[WHAT IS EXPECTED]: Print verbatim the opening line of the material and every subsequent line through the one containing "[cite: McCallumLMS1991, §4".

[TASK INPUT]:
include hτ hσ hinv hspan hfree htor in
/-- **THE INVARIANT LOST-BIT LAW, the order of the basis value displayed.** Same as
`invariantLostBit_addOrderOf_pairing_same_sign` but with the hypothesis `addOrderOf (P a₀ b) = 2^{N_b}` in place of
`addOrderOf b = 2^{N_b}` + right non-degeneracy — the shape needed when `b` is read MODULO an isotropic subgroup of `B` (at the OLD
prime `λ₀` of Kolyvagin's swap the own class `c_M(nℓ₀)` sits on the right and only its order modulo the Kummer condition
`𝓛_{λ₀}` is known, from Q2): for `τa = εa`, `σb = εb`, `addOrderOf a = 2^{N_a}`:
**`addOrderOf (P a b) = 2^(N_a + N_b − (M + 1))`**. [cite: Kolyvagin1991MathAnn, Thm. 2.1]
[cite: McCallumLMS1991, §4 Prop. 4.4, §5 (13)] -/
theorem invariantLostBit_addOrderOf_pairing_same_sign_of_basis {x : A} {y : B}
    (hxy : (τ x = x ∧ σ y = y) ∨ (τ x = -x ∧ σ y = -y))
    {Nx Ny : ℕ} (hNx : addOrderOf x = 2 ^ Nx) (hPy : addOrderOf (P a₀ y) = 2 ^ Ny) :
    addOrderOf (P x y) = 2 ^ (Nx + Ny - (M + 1)) := by
  have hNyM : Ny ≤ M := exponent_pairing_basis_le P a₀ htor hPy
  rcases hxy with ⟨hx, hy⟩ | ⟨hx, hy⟩
  · obtain ⟨a, rfl⟩ := exists_eq_zsmul_norm_of_tau_eq τ hτ a₀ hspan hfree htor hx
    have hval : P (a • (a₀ + τ a₀)) y = a • (2 • P a₀ y) := by
      rw [map_zsmul, AddMonoidHom.zsmul_apply, map_add, AddMonoidHom.add_apply,
        pairing_tau_left_of_fixed τ σ hσ P hinv hy, two_nsmul]
    rw [hval]
    exact addOrderOf_zsmul_two_nsmul_eq (addOrderOf_norm_eq τ a₀ hfree htor) hPy hNyM a hNx
  · obtain ⟨a, rfl⟩ := exists_eq_zsmul_conorm_of_tau_eq_neg τ hτ a₀ hspan hfree htor hx
    have hval : P (a • (a₀ - τ a₀)) y = a • (2 • P a₀ y) := by
      rw [map_zsmul, AddMonoidHom.zsmul_apply, map_sub, AddMonoidHom.sub_apply,
        pairing_tau_left_of_antifixed τ σ hσ P hinv hy, sub_neg_eq_add, two_nsmul]
    rw [hval]
    exact addOrderOf_zsmul_two_nsmul_eq (addOrderOf_conorm_eq τ a₀ hfree htor) hPy hNyM a hNx

include hτ hσ hinv hspan hfree htor in
/-- **Threshold form, basis value displayed**: `2^j • P a b = 0 ⟺ N_a + N_b ≤ M + 1 + j`.
[cite: Kolyvagin1991MathAnn, Thm. 2.1] -/
theorem pow_smul_pairing_eq_zero_iff_of_same_sign_of_basis {x : A} {y : B}
    (hxy : (τ x = x ∧ σ y = y) ∨ (τ x = -x ∧ σ y = -y))
    {Nx Ny : ℕ} (hNx : addOrderOf x = 2 ^ Nx) (hPy : addOrderOf (P a₀ y) = 2 ^ Ny) (j : ℕ) :
    (2 ^ j) • P x y = 0 ↔ Nx + Ny ≤ M + 1 + j := by
  rw [← addOrderOf_dvd_iff_nsmul_eq_zero,
    invariantLostBit_addOrderOf_pairing_same_sign_of_basis τ hτ σ hσ P hinv a₀ hspan hfree htor hxy hNx hPy,
    Nat.pow_dvd_pow_iff_le_right one_lt_two]
  omega

/-- **Reading the basis value's order off an ISOTROPIC subgroup.** If `P(a₀, ·)` and `P(τa₀, ·)` kill a subgroup `L ≤ B` and
`y − y′ ∈ L`, then `P(a₀, y) = P(a₀, y′)`: the basis value only sees `y` modulo `L` (at `λ₀`: modulo the Kummer condition).
[folklore] -/
theorem pairing_basis_eq_of_sub_mem {L : AddSubgroup B} (hL : ∀ z ∈ L, P a₀ z = 0) {y y' : B} (h : y - y' ∈ L) :
    P a₀ y = P a₀ y' := by
  have := hL _ h
  rwa [map_sub, sub_eq_zero] at this

end Displayed

end Summit.BirchSwinnertonDyer.BirchSwinnertonDyer.Theorems.GenusExact.PlusDescent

[SOLUTION TO THIS PROBLEM]:
include hτ hσ hinv hspan hfree htor in
/-- **THE INVARIANT LOST-BIT LAW, the order of the basis value displayed.** Same as
`invariantLostBit_addOrderOf_pairing_same_sign` but with the hypothesis `addOrderOf (P a₀ b) = 2^{N_b}` in place of
`addOrderOf b = 2^{N_b}` + right non-degeneracy — the shape needed when `b` is read MODULO an isotropic subgroup of `B` (at the OLD
prime `λ₀` of Kolyvagin's swap the own class `c_M(nℓ₀)` sits on the right and only its order modulo the Kummer condition
`𝓛_{λ₀}` is known, from Q2): for `τa = εa`, `σb = εb`, `addOrderOf a = 2^{N_a}`:
**`addOrderOf (P a b) = 2^(N_a + N_b − (M + 1))`**. [cite: Kolyvagin1991MathAnn, Thm. 2.1]
[cite: McCallumLMS1991, §4 Prop. 4.4, §5 (13)] -/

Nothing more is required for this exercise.